Firefighters were inside the building, but no one was in the vehicles, and there were no injuries.

Shooting victims sometimes go to fire stations for help, but St. Paul firefighter union president Mike Smith said he doesn’t recall another time that a fire station was struck by gunfire in his 26 years on the job.

“It’s our job to know our surroundings and the neighborhoods we work in, so we are concerned,” Smith said.

Multiple people reported shots fired on the Greater East Side about 7:15 p.m. Monday. Officers responded to an apartment complex at 1619 E. Maryland Ave. and found spent casings and a bullet fragment in the parking lot, according to a police report.

A bullet struck Fire Station 9, across the street from the parking lot, and a spent bullet fragment was found in the garage.

Earlier Monday, in an unrelated incident, shots were fired outside another St. Paul fire station.

Officers found 9mm casings in front of Fire Station 7 in the Dayton’s Bluff neighborhood, according to another police report. It happened about 1:35 a.m. Monday on Ross Avenue near East Seventh Street.

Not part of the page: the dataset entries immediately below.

import Mathlib.Analysis.SpecialFunctions.Pow.Real
import Mathlib.Analysis.Convex.SpecificFunctions.Basic
import Literature.Probability.Percolation.FourArmGarbanProofs

/-!
# Crux `FlipErgodicityZ2` (stmt-CriticalPhenomena-14825), line `registered`, stub
# `stub_latticeSecondMoment`: the scalar bookkeeping of the second-moment computation

Route `Summits/CriticalPhenomena/CardyFormulaZ2/Theses/CardyMeckeFlip`.  Helper file (supports the
crux item).  Model-free arithmetic of the classical second-moment computation for the number of
`ε`-important edges (Garban–Pete–Schramm, JAMS 26 (2013), §4.3–4.4; Kesten 1987), isolated from
the percolation estimates, which enter only through three abstract hypotheses on two functions
`a : ℕ → ℝ` (four-arm probability from an edge to distance `N`) and `α : ℕ → ℕ → ℝ` (four-arm
probability of the annulus `A_{r,R}`):

  (Q1) quasi-multiplicativity from the edge: `c_Q · a(m) · α(m, N) ≤ a(N)` for `N₀ ≤ m < N`;
  (Q2) quasi-multiplicativity of annuli: `α(r, ρ) α(ρ, R) ≤ C_Q α(r, R)` for `1 ≤ r ≤ ρ ≤ R`;
  (Q3) the a priori lower bound: `c_L (r/R)^{2-η} ≤ α(r, R)` for `1 ≤ r ≤ R`, with `0 ≤ η`.

* `armAlgebra_mid` — the bound of the intermediate pair terms:
  `a(h)² α(4h, m) ≤ (16 C_Q / (c_Q² c_L²)) · a(n) a(m) · (n/h)^{2-η}`;
* `armAlgebra_ratio` — `c_Q c_L θ² a(m) ≤ a(n)` when `θ ≤ m/n ≤ 1`;
* `armAlgebra_floor` — `c_Q c_L a(N₀) ≤ n² a(n)`: the edge four-arm probability decays at most
  like `n⁻²`;
* `sum_rpow_sub_one_le` — `Σ_{ℓ=1}^{M} ℓ^{η-1} ≤ M^η / η` for `0 < η ≤ 1` (Bernoulli's inequality),
  the convergent sum behind "`E[X²] ≤ C E[X]²`";
* counting on `ℤ²`: `card_siteSphere` (`|{‖v‖_∞ = ℓ}| = 8ℓ`), `card_filter_fst_sub_mem_le`,
  `mem_box_iff_natAbs_le`, `mem_siteSphere_iff_natAbs_eq` (sup-norm bookkeeping for the edges
  `(y, j)` at prescribed sup-distance from `x`).
-/

noncomputable section

open Finset
open Literature.Probability.Percolation Literature.Probability.LatticeModels

namespace Summit.CriticalPhenomena.CardyFormulaZ2.Theorems.CardyMeckeFlip

/-! ### A concavity sum: `Σ_{ℓ=1}^{M} ℓ^{η-1} ≤ M^η / η` -/

/-- Bernoulli: `η (M+1)^{η-1} ≤ (M+1)^η - M^η` for `0 < η ≤ 1`. [folklore] -/
theorem mul_rpow_sub_one_le_sub {η : ℝ} (hη0 : 0 < η) (hη1 : η ≤ 1) (M : ℕ) :
    η * ((M : ℝ) + 1) ^ (η - 1) ≤ ((M : ℝ) + 1) ^ η - (M : ℝ) ^ η := by
  have hM1 : (0 : ℝ) < (M : ℝ) + 1 := by positivity
  have hs : (-1 : ℝ) ≤ -((M : ℝ) + 1)⁻¹ := by
    rw [neg_le_neg_iff]
    exact inv_le_one_of_one_le₀ (by simp)
  have hb := rpow_one_add_le_one_add_mul_self hs hη0.le hη1
  -- `(1 - 1/(M+1))^η = M^η / (M+1)^η`
  have h1 : (1 : ℝ) + -((M : ℝ) + 1)⁻¹ = (M : ℝ) / ((M : ℝ) + 1) := by
    field_simp
    ring
  rw [h1, Real.div_rpow (by positivity) hM1.le] at hb
  rw [div_le_iff₀ (Real.rpow_pos_of_pos hM1 η)] at hb
  have h2 : ((M : ℝ) + 1) ^ (η - 1) = ((M : ℝ) + 1) ^ η * ((M : ℝ) + 1)⁻¹ := by
    rw [Real.rpow_sub_one hM1.ne', div_eq_mul_inv]
  rw [h2]
  have h3 : ((M : ℝ) + 1) ^ η * ((M : ℝ) + 1)⁻¹ * ((M : ℝ) + 1) = ((M : ℝ) + 1) ^ η := by
    field_simp
  nlinarith [hb, Real.rpow_pos_of_pos hM1 η, h3]

/-- **`Σ_{ℓ=1}^{M} ℓ^{η-1} ≤ M^η / η`** for `0 < η ≤ 1`. [folklore] -/
theorem sum_rpow_sub_one_le :
    ∀ η : ℝ, 0 < η → η ≤ 1 →
      ∀ M : ℕ, ∑ ℓ ∈ Finset.Icc 1 M, ((ℓ : ℕ) : ℝ) ^ (η - 1) ≤ (M : ℝ) ^ η / η := by
  intro η hη0 hη1 M
  induction M with
  | zero => simp [Real.zero_rpow hη0.ne']
  | succ M ih =>
    rw [Finset.sum_Icc_succ_top (by omega), le_div_iff₀ hη0]
    rw [le_div_iff₀ hη0] at ih
    have := mul_rpow_sub_one_le_sub hη0 hη1 M
    push_cast
    nlinarith [this, ih]

/-! ### Exponent bookkeeping -/

/-- On `(0,1]` a smaller exponent gives a larger power: `x² ≤ x^{2-η}` (`0 ≤ η`, `0 < x ≤ 1`).
[folklore] -/
theorem sq_le_rpow_two_sub {x η : ℝ} (hx0 : 0 < x) (hx1 : x ≤ 1) (hη : 0 ≤ η) :
    x ^ 2 ≤ x ^ (2 - η) := by
  have := Real.rpow_le_rpow_of_exponent_ge hx0 hx1 (show 2 - η ≤ 2 by linarith)
  rwa [Real.rpow_two] at this

/-- `(r/R)^{s} · (R/r)^{s} = 1` for positive `r`, `R`. [folklore] -/
theorem rpow_div_mul_rpow_div {r R s : ℝ} (hr : 0 < r) (hR : 0 < R) :
    (r / R) ^ s * (R / r) ^ s = 1 := by
  rw [← Real.mul_rpow (by positivity) (by positivity), div_mul_div_comm, mul_comm r R,
    div_self (by positivity), Real.one_rpow]

/-! ### The arm algebra -/

/-- **The intermediate pair term.**  Under (Q1)–(Q3): for `1 ≤ h`, `N₀ ≤ h`, `4h ≤ m`, `h < n`,
`a(h)² α(4h, m) ≤ (16 C_Q / (c_Q² c_L²)) a(n) a(m) (n/h)^{2-η}` (GPS 2013 §4.3:
"`E[x_i x_j] ≍ ε⁴ η⁻⁴ α₄^η(η,1)² / α₄^η(l,1)`"-type estimate, here one-sided, for bond-`ℤ²`).
[folklore] -/
theorem armAlgebra_mid {a : ℕ → ℝ} {α : ℕ → ℕ → ℝ} {N₀ : ℕ} {cQ CQ cL η : ℝ} (hcQ : 0 < cQ)
    (hCQ : 0 < CQ) (hcL : 0 < cL) (hη0 : 0 ≤ η) (ha0 : ∀ N, 0 ≤ a N)
    (hQ1 : ∀ m N : ℕ, N₀ ≤ m → m < N → cQ * (a m * α m N) ≤ a N)
    (hQ2 : ∀ r ρ R : ℕ, 1 ≤ r → r ≤ ρ → ρ ≤ R → α r ρ * α ρ R ≤ CQ * α r R)
    (hQ3 : ∀ r R : ℕ, 1 ≤ r → r ≤ R → cL * ((r : ℝ) / R) ^ (2 - η) ≤ α r R)
    {h m n : ℕ} (hh : 1 ≤ h) (hN₀ : N₀ ≤ h) (hhm : 4 * h ≤ m) (hhn : h < n) :
    a h ^ 2 * α (4 * h) m ≤
      16 * CQ / (cQ ^ 2 * cL ^ 2) * (a n * a m) * ((n : ℝ) / h) ^ (2 - η) := by
  have hh0 : (0 : ℝ) < h := by exact_mod_cast hh
  have hn0 : (0 : ℝ) < n := by exact_mod_cast (hh.trans hhn.le)
  have hnn : ∀ r R : ℕ, 1 ≤ r → r ≤ R → 0 ≤ α r R := fun r R hr hrR =>
    le_trans (mul_nonneg hcL.le (Real.rpow_nonneg (by positivity) _)) (hQ3 r R hr hrR)
  -- the five inputs
  have h1 := hQ1 h n hN₀ hhn
  have h2 := hQ1 h m hN₀ (by omega)
  have h3 := hQ2 h (4 * h) m hh (by omega) hhm
  have h4 : cL / 16 ≤ α h (4 * h) := by
    have := hQ3 h (4 * h) hh (by omega)
    have hq : ((h : ℕ) : ℝ) / ((4 * h : ℕ) : ℝ) = 1 / 4 := by
      push_cast; field_simp
    rw [hq] at this
    have h16 : (1 / 16 : ℝ) ≤ (1 / 4 : ℝ) ^ (2 - η) :=
      (by norm_num : (1 / 16 : ℝ) = (1 / 4) ^ 2).le.trans
        (sq_le_rpow_two_sub (by norm_num) (by norm_num) hη0)
    calc cL / 16 = cL * (1 / 16) := by ring
      _ ≤ cL * (1 / 4 : ℝ) ^ (2 - η) := mul_le_mul_of_nonneg_left h16 hcL.le
      _ ≤ α h (4 * h) := this
  have h5 := hQ3 h n hh hhn.le
  -- positivity of the arm probabilities entering denominators
  have hPpos : 0 < ((h : ℝ) / n) ^ (2 - η) := Real.rpow_pos_of_pos (div_pos hh0 hn0) _
  have hP : 0 < α h n := lt_of_lt_of_le (mul_pos hcL hPpos) h5
  have hA := ha0 h
  have hU := hnn (4 * h) m (by omega) hhm
  set X := a h ^ 2 * α (4 * h) m with hX
  have hX0 : 0 ≤ X := by positivity
  -- `X · c_Q² P T ≤ C_Q a(n) a(m)`
  have hprod : cQ * (a h * α h n) * (cQ * (a h * α h m)) ≤ a n * a m :=
    mul_le_mul h1 h2 (by have := hnn h m hh (by omega); positivity) (ha0 n)
  have key : X * (cQ ^ 2 * α h n * α h (4 * h)) ≤ CQ * (a n * a m) := by
    calc X * (cQ ^ 2 * α h n * α h (4 * h))
        = cQ ^ 2 * a h ^ 2 * α h n * (α h (4 * h) * α (4 * h) m) := by rw [hX]; ring
      _ ≤ cQ ^ 2 * a h ^ 2 * α h n * (CQ * α h m) :=
          mul_le_mul_of_nonneg_left h3 (by positivity)
      _ = CQ * (cQ * (a h * α h n) * (cQ * (a h * α h m))) := by ring
      _ ≤ CQ * (a n * a m) := mul_le_mul_of_nonneg_left hprod hCQ.le
  -- lower bounds for the denominators
  have hden : cQ ^ 2 * (cL * ((h : ℝ) / n) ^ (2 - η)) * (cL / 16) ≤
      cQ ^ 2 * α h n * α h (4 * h) := by
    have := mul_le_mul h5 h4 (by positivity) hP.le
    calc cQ ^ 2 * (cL * ((h : ℝ) / n) ^ (2 - η)) * (cL / 16)
        = cQ ^ 2 * ((cL * ((h : ℝ) / n) ^ (2 - η)) * (cL / 16)) := by ring
      _ ≤ cQ ^ 2 * (α h n * α h (4 * h)) := mul_le_mul_of_nonneg_left this (by positivity)
      _ = cQ ^ 2 * α h n * α h (4 * h) := by ring
  have key' : X * (cQ ^ 2 * (cL * ((h : ℝ) / n) ^ (2 - η)) * (cL / 16)) ≤ CQ * (a n * a m) :=
    (mul_le_mul_of_nonneg_left hden hX0).trans key
  -- solve for `X`
  have hD : 0 < cQ ^ 2 * (cL * ((h : ℝ) / n) ^ (2 - η)) * (cL / 16) := by positivity
  rw [← le_div_iff₀ hD] at key'
  have hP' : ((n : ℝ) / h) ^ (2 - η) = (((h : ℝ) / n) ^ (2 - η))⁻¹ :=
    eq_inv_of_mul_eq_one_right (rpow_div_mul_rpow_div hh0 hn0)
  rw [hP']
  refine key'.trans (le_of_eq ?_)
  field_simp

/-- **Comparison of the edge four-arm probabilities at two scales.**  Under (Q1), (Q3): for
`1 ≤ m`, `N₀ ≤ m < n` and `0 < θ ≤ m/n`: `c_Q c_L θ² a(m) ≤ a(n)` (i.e.
`a(m) ≤ a(n) / (c_Q c_L θ²)`). [folklore] -/
theorem armAlgebra_ratio {a : ℕ → ℝ} {α : ℕ → ℕ → ℝ} {N₀ : ℕ} {cQ cL η : ℝ} (hcQ : 0 < cQ)
    (hcL : 0 < cL) (hη0 : 0 ≤ η) (ha0 : ∀ N, 0 ≤ a N)
    (hQ1 : ∀ m N : ℕ, N₀ ≤ m → m < N → cQ * (a m * α m N) ≤ a N)
    (hQ3 : ∀ r R : ℕ, 1 ≤ r → r ≤ R → cL * ((r : ℝ) / R) ^ (2 - η) ≤ α r R)
    {m n : ℕ} (hm : 1 ≤ m) (hN₀ : N₀ ≤ m) (hmn : m < n) {θ : ℝ} (hθ0 : 0 < θ)
    (hθ : θ ≤ (m : ℝ) / n) :
    cQ * cL * θ ^ 2 * a m ≤ a n := by
  have hm0 : (0 : ℝ) < m := by exact_mod_cast hm
  have hn0 : (0 : ℝ) < n := by exact_mod_cast (hm.trans hmn.le)
  have hq1 : (m : ℝ) / n ≤ 1 := by
    rw [div_le_one hn0]; exact_mod_cast hmn.le
  have h1 := hQ1 m n hN₀ hmn
  have h3 := hQ3 m n hm hmn.le
  have hθ2 : θ ^ 2 ≤ ((m : ℝ) / n) ^ (2 - η) :=
    (pow_le_pow_left₀ hθ0.le hθ 2).trans (sq_le_rpow_two_sub (div_pos hm0 hn0) hq1 hη0)
  calc cQ * cL * θ ^ 2 * a m = cQ * (a m * (cL * θ ^ 2)) := by ring
    _ ≤ cQ * (a m * (cL * ((m : ℝ) / n) ^ (2 - η))) := by gcongr; exact ha0 m
    _ ≤ cQ * (a m * α m n) := by gcongr; exact ha0 m
    _ ≤ a n := h1

/-- **The edge four-arm probability decays at most like `n⁻²`.**  Under (Q1), (Q3): for
`1 ≤ N₀ < n`, `c_Q c_L a(N₀) ≤ n² a(n)`. [folklore] -/
theorem armAlgebra_floor {a : ℕ → ℝ} {α : ℕ → ℕ → ℝ} {N₀ : ℕ} {cQ cL η : ℝ} (hcQ : 0 < cQ)
    (hcL : 0 < cL) (hη0 : 0 ≤ η) (ha0 : ∀ N, 0 ≤ a N)
    (hQ1 : ∀ m N : ℕ, N₀ ≤ m → m < N → cQ * (a m * α m N) ≤ a N)
    (hQ3 : ∀ r R : ℕ, 1 ≤ r → r ≤ R → cL * ((r : ℝ) / R) ^ (2 - η) ≤ α r R)
    {n : ℕ} (hN₀ : 1 ≤ N₀) (hn : N₀ < n) :
    cQ * cL * a N₀ ≤ (n : ℝ) ^ 2 * a n := by
  have hn0 : (0 : ℝ) < n := by exact_mod_cast (hN₀.trans hn.le)
  have hθ : (n : ℝ)⁻¹ ≤ (N₀ : ℝ) / n := by
    rw [inv_eq_one_div]
    exact div_le_div_of_nonneg_right (by exact_mod_cast hN₀) hn0.le
  have := armAlgebra_ratio hcQ hcL hη0 ha0 hQ1 hQ3 hN₀ le_rfl hn (inv_pos.2 hn0) hθ
  have hn2 : (n : ℝ) ^ 2 * (n : ℝ)⁻¹ ^ 2 = 1 := by field_simp
  calc cQ * cL * a N₀ = (n : ℝ) ^ 2 * (cQ * cL * (n : ℝ)⁻¹ ^ 2 * a N₀) := by
        field_simp
    _ ≤ (n : ℝ) ^ 2 * a n := mul_le_mul_of_nonneg_left this (by positivity)

/-! ### Counting on `ℤ²` -/

/-- The sup-norm ball in `natAbs` form: `v ∈ [-R,R]² ↔ max |v₀| |v₁| ≤ R`. [folklore] -/
theorem mem_box_iff_natAbs_le (v : Site 2) (R : ℕ) :
    v ∈ box 2 R ↔ max (v 0).natAbs (v 1).natAbs ≤ R := by
  simp only [mem_box, Fin.forall_fin_two, max_le_iff]
  omega

/-- The sup-norm sphere in `natAbs` form (`R ≥ 1`): `v ∈ siteSphere R ↔ max |v₀| |v₁| = R`.
[folklore] -/
theorem mem_siteSphere_iff_natAbs_eq (v : Site 2) {R : ℕ} (hR : 1 ≤ R) :
    v ∈ siteSphere R ↔ max (v 0).natAbs (v 1).natAbs = R := by
  rw [siteSphere, Finset.mem_sdiff, mem_box_iff_natAbs_le, mem_box_iff_natAbs_le]
  omega

/-- **`|{v ∈ ℤ² : ‖v‖_∞ = ℓ}| = 8ℓ`** for `ℓ ≥ 1`. [folklore] -/
theorem card_siteSphere {ℓ : ℕ} (hℓ : 1 ≤ ℓ) : (siteSphere ℓ).card = 8 * ℓ := by
  obtain ⟨k, rfl⟩ : ∃ k, ℓ = k + 1 := ⟨ℓ - 1, by omega⟩
  rw [siteSphere, Finset.card_sdiff, Finset.inter_eq_left.2 (box_mono 2 (by omega)), card_box,
    card_box, Nat.add_sub_cancel]
  have : (2 * (k + 1) + 1) ^ 2 = 8 * (k + 1) + (2 * k + 1) ^ 2 := by ring
  omega

/-- Edges `(y, j)` with `y - x` in a prescribed finite set `F`: at most `2 |F|` of them in any
finite set of edges. [folklore] -/
theorem card_filter_fst_sub_mem_le (E : Finset (Site 2 × Fin 2)) (x : Site 2) (F : Finset (Site 2)) :
    (E.filter fun q => q.1 - x ∈ F).card ≤ 2 * F.card := by
  classical
  calc (E.filter fun q => q.1 - x ∈ F).card
      ≤ (F ×ˢ (Finset.univ : Finset (Fin 2))).card := by
        refine Finset.card_le_card_of_injOn (fun q => (q.1 - x, q.2)) (fun q hq => ?_)
          (fun q₁ hq₁ q₂ hq₂ h => ?_)
        · rw [Finset.coe_filter] at hq
          simp only [Finset.coe_product, Finset.coe_univ, Set.mem_prod, Finset.mem_coe,
            Set.mem_univ, and_true]
          exact hq.2
        · simp only [Prod.mk.injEq, sub_left_inj] at h
          exact Prod.ext h.1 h.2
    _ = 2 * F.card := by rw [Finset.card_product, Finset.card_univ, Fintype.card_fin, mul_comm]

end Summit.CriticalPhenomena.CardyFormulaZ2.Theorems.CardyMeckeFlip

end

A firefighter saw a male lying on the ground, and two people put him in a vehicle and sped off, said Sgt. Mike Ernster, a police spokesman. The firefighter thought the person had dropped to the ground reflexively when the shots were fired, though officers found what appeared to be blood in the area.

Officers did not locate a shooting victim and police weren’t notified of someone going to a hospital with a gunshot injury from the incident, Ernster said.

No one was under arrest in either case as of Tuesday.